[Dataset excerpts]

§

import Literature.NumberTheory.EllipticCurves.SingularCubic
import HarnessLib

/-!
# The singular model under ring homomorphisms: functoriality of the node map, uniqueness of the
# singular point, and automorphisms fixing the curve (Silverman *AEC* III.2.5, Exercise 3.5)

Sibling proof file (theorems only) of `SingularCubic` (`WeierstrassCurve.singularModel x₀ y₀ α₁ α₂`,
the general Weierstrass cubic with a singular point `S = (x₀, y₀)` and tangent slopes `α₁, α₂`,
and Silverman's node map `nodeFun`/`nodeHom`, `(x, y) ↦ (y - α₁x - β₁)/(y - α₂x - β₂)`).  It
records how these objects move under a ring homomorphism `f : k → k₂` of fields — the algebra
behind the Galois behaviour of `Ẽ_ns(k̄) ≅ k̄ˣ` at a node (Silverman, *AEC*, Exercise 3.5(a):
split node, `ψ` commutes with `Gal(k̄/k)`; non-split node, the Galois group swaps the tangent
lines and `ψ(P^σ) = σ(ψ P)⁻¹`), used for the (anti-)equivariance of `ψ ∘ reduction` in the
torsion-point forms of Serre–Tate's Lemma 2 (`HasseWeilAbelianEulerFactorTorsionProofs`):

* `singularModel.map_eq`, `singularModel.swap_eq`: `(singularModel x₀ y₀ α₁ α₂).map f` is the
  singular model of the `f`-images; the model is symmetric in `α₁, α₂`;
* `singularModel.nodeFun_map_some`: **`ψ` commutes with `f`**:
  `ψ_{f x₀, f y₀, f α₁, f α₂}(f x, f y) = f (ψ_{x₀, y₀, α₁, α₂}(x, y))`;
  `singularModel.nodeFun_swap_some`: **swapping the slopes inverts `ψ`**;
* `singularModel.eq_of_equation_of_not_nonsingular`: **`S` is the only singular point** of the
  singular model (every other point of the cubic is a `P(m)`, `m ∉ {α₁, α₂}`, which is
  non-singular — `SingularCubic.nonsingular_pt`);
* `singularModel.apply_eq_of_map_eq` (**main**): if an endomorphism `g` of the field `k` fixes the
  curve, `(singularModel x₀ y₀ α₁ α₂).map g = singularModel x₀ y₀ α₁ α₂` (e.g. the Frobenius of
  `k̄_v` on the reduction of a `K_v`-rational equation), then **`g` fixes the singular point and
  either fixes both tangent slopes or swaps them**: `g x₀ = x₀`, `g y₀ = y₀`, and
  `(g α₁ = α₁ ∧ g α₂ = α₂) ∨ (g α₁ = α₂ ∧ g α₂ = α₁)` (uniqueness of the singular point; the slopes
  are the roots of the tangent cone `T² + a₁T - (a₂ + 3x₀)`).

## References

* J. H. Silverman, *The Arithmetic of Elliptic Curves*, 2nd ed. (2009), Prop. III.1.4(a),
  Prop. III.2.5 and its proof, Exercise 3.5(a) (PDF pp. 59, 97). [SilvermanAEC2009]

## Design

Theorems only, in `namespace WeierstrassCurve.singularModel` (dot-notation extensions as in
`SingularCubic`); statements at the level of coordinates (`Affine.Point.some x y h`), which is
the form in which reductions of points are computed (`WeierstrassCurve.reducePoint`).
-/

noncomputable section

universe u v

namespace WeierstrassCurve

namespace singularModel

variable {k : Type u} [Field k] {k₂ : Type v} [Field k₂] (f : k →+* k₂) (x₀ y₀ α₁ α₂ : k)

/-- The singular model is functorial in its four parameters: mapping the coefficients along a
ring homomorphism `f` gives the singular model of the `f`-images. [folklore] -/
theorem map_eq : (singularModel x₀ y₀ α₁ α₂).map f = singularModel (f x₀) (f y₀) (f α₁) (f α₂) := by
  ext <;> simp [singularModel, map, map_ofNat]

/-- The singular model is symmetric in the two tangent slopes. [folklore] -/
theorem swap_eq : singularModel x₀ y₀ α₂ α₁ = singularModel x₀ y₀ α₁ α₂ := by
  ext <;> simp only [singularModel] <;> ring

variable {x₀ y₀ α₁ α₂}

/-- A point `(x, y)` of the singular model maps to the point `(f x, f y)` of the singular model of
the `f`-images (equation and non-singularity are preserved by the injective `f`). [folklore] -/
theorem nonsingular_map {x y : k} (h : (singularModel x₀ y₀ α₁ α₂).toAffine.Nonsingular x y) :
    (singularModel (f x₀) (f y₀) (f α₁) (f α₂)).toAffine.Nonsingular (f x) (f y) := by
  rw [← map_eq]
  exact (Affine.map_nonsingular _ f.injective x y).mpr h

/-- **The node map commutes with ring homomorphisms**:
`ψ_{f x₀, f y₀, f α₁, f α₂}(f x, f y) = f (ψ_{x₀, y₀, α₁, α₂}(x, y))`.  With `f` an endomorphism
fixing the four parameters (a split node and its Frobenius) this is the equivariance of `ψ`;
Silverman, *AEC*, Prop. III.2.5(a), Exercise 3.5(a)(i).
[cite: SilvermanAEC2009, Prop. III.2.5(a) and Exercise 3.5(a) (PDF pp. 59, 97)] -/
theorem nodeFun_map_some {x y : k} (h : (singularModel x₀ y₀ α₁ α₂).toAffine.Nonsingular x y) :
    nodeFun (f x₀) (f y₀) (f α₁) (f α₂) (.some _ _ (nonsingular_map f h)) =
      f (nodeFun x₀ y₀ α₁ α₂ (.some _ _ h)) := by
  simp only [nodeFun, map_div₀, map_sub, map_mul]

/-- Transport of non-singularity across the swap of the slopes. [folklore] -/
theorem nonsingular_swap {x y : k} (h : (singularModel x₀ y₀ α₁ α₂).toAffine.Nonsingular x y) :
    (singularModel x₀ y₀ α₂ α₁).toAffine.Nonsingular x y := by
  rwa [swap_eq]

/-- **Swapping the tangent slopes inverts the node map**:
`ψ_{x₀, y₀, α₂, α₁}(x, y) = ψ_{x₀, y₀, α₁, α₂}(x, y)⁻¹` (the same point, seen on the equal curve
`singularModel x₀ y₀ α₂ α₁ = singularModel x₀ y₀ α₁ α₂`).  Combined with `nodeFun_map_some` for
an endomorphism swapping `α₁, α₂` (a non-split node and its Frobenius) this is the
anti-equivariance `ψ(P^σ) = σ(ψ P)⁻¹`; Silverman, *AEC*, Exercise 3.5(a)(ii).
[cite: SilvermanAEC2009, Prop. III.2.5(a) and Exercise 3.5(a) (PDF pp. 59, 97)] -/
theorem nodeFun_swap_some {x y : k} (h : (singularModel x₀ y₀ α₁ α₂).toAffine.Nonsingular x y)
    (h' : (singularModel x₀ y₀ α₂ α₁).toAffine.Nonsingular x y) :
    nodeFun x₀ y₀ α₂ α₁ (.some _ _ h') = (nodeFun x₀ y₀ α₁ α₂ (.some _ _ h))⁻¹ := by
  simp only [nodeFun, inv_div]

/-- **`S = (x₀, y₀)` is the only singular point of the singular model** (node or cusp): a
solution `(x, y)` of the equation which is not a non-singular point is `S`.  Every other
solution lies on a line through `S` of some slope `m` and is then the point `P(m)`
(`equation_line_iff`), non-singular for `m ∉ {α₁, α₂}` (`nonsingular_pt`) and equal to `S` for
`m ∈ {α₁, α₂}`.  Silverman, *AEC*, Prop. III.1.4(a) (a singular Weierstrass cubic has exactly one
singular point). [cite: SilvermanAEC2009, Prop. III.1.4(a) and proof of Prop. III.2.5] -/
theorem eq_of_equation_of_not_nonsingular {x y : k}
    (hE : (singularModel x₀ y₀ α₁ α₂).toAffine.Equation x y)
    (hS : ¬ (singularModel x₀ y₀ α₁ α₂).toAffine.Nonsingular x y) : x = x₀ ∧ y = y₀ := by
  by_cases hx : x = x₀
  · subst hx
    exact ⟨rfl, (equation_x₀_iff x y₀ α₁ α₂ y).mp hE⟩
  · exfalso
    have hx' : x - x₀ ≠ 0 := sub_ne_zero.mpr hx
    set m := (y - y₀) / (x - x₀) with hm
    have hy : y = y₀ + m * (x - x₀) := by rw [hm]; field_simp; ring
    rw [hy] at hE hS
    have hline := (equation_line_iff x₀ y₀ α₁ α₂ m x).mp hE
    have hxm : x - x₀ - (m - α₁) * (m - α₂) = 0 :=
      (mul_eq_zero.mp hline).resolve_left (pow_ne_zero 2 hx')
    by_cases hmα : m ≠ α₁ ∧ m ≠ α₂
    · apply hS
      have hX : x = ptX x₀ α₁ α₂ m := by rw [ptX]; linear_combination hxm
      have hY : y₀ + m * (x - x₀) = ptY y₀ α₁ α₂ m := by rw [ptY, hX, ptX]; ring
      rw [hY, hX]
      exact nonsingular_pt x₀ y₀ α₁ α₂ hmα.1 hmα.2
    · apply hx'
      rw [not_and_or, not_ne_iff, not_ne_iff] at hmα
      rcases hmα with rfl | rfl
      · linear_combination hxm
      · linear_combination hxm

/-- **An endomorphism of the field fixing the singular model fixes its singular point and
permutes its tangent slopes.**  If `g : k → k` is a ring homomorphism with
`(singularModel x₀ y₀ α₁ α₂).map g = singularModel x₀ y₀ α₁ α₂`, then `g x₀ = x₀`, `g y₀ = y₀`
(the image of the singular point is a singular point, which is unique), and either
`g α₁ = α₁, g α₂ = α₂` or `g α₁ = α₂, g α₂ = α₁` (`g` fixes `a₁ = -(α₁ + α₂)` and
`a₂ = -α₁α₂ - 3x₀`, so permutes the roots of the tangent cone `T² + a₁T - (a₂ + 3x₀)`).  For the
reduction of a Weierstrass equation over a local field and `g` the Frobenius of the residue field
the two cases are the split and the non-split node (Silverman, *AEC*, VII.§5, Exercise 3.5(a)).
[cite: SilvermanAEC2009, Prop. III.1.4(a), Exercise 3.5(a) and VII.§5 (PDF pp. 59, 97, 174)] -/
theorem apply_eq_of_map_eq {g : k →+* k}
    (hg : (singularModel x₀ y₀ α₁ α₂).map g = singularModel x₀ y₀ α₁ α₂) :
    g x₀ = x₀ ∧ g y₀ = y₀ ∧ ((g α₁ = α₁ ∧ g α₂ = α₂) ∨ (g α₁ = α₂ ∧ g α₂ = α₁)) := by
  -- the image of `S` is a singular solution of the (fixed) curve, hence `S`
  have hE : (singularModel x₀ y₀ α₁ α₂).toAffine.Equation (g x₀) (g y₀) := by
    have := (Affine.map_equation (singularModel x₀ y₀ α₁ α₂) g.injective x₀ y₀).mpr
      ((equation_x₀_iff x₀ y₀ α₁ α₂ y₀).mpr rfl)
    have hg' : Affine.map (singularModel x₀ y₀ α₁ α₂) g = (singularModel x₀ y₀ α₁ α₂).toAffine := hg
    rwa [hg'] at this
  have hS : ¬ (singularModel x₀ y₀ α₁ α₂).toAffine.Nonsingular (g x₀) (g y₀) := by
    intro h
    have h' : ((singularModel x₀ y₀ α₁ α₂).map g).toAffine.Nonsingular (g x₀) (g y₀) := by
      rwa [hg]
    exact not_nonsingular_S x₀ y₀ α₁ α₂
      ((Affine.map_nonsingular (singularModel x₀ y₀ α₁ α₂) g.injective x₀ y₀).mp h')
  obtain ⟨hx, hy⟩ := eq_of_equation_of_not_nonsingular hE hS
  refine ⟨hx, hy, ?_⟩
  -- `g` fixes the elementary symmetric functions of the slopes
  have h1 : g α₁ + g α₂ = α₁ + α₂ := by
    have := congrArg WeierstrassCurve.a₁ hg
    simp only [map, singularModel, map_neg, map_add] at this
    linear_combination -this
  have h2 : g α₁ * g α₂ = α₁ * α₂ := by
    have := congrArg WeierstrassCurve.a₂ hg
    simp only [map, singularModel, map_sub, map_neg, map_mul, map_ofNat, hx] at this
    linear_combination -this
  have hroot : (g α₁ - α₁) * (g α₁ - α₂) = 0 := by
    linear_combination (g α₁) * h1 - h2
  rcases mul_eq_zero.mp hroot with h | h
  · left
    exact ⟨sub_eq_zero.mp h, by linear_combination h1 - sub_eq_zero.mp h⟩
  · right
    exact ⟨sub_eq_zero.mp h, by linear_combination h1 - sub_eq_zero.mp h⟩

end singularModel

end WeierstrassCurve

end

§

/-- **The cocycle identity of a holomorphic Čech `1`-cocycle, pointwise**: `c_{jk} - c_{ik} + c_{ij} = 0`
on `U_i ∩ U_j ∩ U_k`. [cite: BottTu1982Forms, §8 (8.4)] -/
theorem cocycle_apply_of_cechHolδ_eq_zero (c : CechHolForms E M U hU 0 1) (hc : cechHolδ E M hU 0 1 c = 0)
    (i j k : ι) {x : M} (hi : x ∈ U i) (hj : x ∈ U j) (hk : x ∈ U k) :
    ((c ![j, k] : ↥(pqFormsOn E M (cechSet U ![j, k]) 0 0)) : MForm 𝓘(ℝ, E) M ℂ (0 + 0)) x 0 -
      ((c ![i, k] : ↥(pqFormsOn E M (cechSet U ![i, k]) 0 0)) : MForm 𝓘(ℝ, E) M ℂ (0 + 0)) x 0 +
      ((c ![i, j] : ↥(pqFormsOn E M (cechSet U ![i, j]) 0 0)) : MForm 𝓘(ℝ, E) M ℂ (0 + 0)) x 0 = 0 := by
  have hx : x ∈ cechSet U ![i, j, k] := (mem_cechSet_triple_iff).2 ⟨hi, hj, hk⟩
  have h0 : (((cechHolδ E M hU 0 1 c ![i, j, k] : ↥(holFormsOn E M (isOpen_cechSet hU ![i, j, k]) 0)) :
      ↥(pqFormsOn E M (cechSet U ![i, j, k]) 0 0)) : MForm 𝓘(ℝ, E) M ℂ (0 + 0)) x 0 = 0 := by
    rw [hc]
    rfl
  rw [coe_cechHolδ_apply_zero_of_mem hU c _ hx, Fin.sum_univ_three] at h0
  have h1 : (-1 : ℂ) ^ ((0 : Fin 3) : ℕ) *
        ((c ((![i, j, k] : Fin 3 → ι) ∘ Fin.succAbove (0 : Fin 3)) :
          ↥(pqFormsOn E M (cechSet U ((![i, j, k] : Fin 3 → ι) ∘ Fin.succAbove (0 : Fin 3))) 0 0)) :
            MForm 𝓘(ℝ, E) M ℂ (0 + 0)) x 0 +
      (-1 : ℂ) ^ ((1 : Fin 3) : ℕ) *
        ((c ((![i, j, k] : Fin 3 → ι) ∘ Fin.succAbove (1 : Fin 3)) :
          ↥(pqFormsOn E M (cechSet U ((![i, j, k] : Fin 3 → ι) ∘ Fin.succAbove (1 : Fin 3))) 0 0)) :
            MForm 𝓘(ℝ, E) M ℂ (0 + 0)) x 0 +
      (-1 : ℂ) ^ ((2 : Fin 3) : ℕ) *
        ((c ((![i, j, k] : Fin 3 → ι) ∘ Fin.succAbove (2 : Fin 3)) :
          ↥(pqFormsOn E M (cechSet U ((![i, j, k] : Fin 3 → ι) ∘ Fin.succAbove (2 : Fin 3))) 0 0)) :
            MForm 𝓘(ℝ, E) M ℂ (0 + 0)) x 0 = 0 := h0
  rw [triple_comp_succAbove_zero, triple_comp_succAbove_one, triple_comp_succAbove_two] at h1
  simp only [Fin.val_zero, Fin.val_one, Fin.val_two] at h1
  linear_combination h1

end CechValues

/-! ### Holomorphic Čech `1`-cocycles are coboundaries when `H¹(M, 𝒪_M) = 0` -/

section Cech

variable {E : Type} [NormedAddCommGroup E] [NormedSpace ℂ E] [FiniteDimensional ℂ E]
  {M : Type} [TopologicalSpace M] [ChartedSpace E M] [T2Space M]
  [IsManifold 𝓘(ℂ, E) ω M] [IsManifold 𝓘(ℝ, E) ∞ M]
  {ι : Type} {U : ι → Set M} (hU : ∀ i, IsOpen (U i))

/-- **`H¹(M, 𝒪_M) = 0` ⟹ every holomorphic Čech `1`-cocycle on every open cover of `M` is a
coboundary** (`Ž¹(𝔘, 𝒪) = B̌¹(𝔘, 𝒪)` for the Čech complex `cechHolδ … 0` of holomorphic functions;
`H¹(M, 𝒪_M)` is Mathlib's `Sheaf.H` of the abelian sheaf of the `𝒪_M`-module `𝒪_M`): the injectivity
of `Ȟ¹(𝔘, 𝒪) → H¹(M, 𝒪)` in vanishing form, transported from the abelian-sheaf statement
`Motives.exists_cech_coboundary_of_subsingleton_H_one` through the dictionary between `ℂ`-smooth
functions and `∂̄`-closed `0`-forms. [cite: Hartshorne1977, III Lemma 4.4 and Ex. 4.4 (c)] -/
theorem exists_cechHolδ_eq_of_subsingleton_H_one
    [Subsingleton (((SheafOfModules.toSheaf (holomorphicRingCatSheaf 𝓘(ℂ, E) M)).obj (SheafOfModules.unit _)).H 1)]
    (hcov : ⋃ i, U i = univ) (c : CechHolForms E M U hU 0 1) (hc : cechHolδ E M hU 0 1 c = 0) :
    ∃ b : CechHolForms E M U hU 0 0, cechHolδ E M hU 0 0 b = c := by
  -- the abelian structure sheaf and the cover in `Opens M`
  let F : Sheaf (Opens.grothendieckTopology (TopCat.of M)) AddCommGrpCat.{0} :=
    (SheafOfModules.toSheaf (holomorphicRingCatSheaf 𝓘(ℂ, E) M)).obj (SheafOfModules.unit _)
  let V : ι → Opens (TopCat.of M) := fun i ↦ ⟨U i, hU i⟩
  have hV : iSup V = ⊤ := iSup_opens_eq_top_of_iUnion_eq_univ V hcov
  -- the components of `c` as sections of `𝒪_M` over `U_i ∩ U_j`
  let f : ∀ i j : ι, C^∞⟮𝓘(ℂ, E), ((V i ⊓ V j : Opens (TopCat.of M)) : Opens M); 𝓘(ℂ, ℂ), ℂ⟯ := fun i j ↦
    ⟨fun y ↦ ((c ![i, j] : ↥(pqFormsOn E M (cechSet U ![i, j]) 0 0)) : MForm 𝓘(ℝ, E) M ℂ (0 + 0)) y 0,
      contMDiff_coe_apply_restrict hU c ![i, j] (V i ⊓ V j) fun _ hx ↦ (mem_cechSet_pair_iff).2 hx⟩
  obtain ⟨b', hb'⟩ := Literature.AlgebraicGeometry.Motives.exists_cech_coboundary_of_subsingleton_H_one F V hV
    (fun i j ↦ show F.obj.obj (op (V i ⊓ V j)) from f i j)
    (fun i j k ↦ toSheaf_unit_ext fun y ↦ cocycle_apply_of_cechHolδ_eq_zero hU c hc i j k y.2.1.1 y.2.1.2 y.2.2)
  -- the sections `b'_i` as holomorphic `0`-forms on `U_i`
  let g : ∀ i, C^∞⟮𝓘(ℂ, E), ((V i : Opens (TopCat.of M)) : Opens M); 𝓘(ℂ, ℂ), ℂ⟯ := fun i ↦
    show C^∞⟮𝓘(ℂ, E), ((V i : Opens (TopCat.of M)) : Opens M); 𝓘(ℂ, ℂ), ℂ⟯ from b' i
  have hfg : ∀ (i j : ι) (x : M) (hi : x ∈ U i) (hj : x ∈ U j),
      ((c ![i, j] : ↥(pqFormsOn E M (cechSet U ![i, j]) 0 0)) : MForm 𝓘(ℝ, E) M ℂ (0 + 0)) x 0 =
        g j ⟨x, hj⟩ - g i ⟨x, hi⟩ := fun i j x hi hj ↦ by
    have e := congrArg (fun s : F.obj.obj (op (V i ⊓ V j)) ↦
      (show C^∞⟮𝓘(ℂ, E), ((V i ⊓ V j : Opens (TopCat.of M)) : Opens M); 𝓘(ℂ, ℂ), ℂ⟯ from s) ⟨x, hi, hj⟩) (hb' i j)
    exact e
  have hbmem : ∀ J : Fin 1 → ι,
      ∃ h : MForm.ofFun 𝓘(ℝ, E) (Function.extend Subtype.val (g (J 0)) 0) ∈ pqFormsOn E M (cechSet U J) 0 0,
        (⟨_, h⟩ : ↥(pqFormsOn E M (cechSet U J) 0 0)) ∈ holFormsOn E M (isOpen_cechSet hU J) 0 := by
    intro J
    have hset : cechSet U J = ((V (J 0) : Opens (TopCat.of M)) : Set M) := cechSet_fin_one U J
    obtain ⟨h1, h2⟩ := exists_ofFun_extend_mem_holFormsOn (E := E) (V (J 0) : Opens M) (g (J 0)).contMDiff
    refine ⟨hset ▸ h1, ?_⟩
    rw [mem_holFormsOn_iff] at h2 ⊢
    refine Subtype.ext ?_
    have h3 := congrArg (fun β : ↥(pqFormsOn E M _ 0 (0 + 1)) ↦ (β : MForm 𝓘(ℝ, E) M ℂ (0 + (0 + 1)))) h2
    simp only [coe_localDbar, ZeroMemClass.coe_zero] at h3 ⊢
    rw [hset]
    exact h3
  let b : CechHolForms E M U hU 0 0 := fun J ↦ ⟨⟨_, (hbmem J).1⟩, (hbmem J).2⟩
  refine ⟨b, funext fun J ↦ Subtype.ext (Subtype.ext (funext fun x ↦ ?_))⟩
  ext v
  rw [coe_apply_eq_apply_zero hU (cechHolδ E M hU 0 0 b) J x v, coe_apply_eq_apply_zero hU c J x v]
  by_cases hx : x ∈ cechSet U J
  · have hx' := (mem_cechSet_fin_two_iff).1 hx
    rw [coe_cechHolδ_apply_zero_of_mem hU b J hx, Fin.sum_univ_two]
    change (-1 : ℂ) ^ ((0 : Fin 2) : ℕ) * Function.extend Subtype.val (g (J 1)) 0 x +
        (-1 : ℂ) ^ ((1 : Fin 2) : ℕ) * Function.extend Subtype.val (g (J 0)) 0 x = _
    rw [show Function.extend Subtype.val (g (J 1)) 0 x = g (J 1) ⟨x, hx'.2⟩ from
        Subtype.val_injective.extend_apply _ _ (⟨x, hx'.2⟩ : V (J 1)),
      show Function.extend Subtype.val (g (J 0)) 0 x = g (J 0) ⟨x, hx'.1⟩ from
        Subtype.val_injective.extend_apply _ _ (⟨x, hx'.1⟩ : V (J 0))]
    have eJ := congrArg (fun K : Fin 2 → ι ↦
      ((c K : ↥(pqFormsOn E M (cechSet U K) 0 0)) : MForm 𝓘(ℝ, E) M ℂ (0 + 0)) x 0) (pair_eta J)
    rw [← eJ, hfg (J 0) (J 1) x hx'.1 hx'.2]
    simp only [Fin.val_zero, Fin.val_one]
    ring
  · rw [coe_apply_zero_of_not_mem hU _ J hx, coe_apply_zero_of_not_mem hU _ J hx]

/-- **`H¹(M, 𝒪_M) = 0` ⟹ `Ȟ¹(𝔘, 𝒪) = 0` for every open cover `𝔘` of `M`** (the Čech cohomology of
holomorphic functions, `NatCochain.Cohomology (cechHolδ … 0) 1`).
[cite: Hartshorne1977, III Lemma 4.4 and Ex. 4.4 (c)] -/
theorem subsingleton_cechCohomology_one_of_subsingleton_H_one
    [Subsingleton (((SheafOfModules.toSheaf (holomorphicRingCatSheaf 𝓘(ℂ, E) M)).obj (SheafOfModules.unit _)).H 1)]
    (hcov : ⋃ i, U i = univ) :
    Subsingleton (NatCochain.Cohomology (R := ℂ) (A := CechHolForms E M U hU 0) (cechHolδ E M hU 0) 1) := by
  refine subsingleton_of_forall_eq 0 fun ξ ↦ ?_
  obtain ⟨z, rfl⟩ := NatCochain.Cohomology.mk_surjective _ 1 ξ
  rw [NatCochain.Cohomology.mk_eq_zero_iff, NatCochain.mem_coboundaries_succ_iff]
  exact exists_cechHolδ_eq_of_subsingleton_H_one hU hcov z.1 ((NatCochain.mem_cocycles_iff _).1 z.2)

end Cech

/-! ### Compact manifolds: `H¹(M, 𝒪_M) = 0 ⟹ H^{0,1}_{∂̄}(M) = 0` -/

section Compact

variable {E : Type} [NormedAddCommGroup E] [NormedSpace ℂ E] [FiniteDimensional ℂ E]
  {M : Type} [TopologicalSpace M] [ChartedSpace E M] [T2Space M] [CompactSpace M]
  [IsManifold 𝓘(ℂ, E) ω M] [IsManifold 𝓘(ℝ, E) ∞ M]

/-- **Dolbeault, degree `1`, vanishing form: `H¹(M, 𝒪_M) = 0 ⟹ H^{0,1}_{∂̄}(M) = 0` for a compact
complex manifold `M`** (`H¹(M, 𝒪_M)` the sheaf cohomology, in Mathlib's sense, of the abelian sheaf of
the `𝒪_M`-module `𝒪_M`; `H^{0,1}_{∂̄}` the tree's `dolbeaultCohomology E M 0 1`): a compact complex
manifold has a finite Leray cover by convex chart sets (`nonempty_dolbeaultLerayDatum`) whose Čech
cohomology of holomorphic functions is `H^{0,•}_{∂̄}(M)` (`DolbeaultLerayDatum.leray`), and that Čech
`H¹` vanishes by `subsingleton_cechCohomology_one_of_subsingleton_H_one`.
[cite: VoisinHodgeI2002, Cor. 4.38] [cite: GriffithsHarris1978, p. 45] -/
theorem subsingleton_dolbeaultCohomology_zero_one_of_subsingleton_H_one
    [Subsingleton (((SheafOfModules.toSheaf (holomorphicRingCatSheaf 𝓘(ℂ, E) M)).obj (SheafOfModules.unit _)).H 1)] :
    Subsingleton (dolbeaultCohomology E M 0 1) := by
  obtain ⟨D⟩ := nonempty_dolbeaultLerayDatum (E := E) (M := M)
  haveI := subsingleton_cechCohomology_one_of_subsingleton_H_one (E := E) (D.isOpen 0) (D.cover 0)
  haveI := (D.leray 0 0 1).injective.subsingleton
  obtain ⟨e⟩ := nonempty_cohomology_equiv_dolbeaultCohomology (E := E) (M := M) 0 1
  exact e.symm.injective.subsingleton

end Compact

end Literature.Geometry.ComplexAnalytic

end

§

For the word "WeierstrassCurve", count the lines of the data that contain it and state only that count.

**The completed task**
7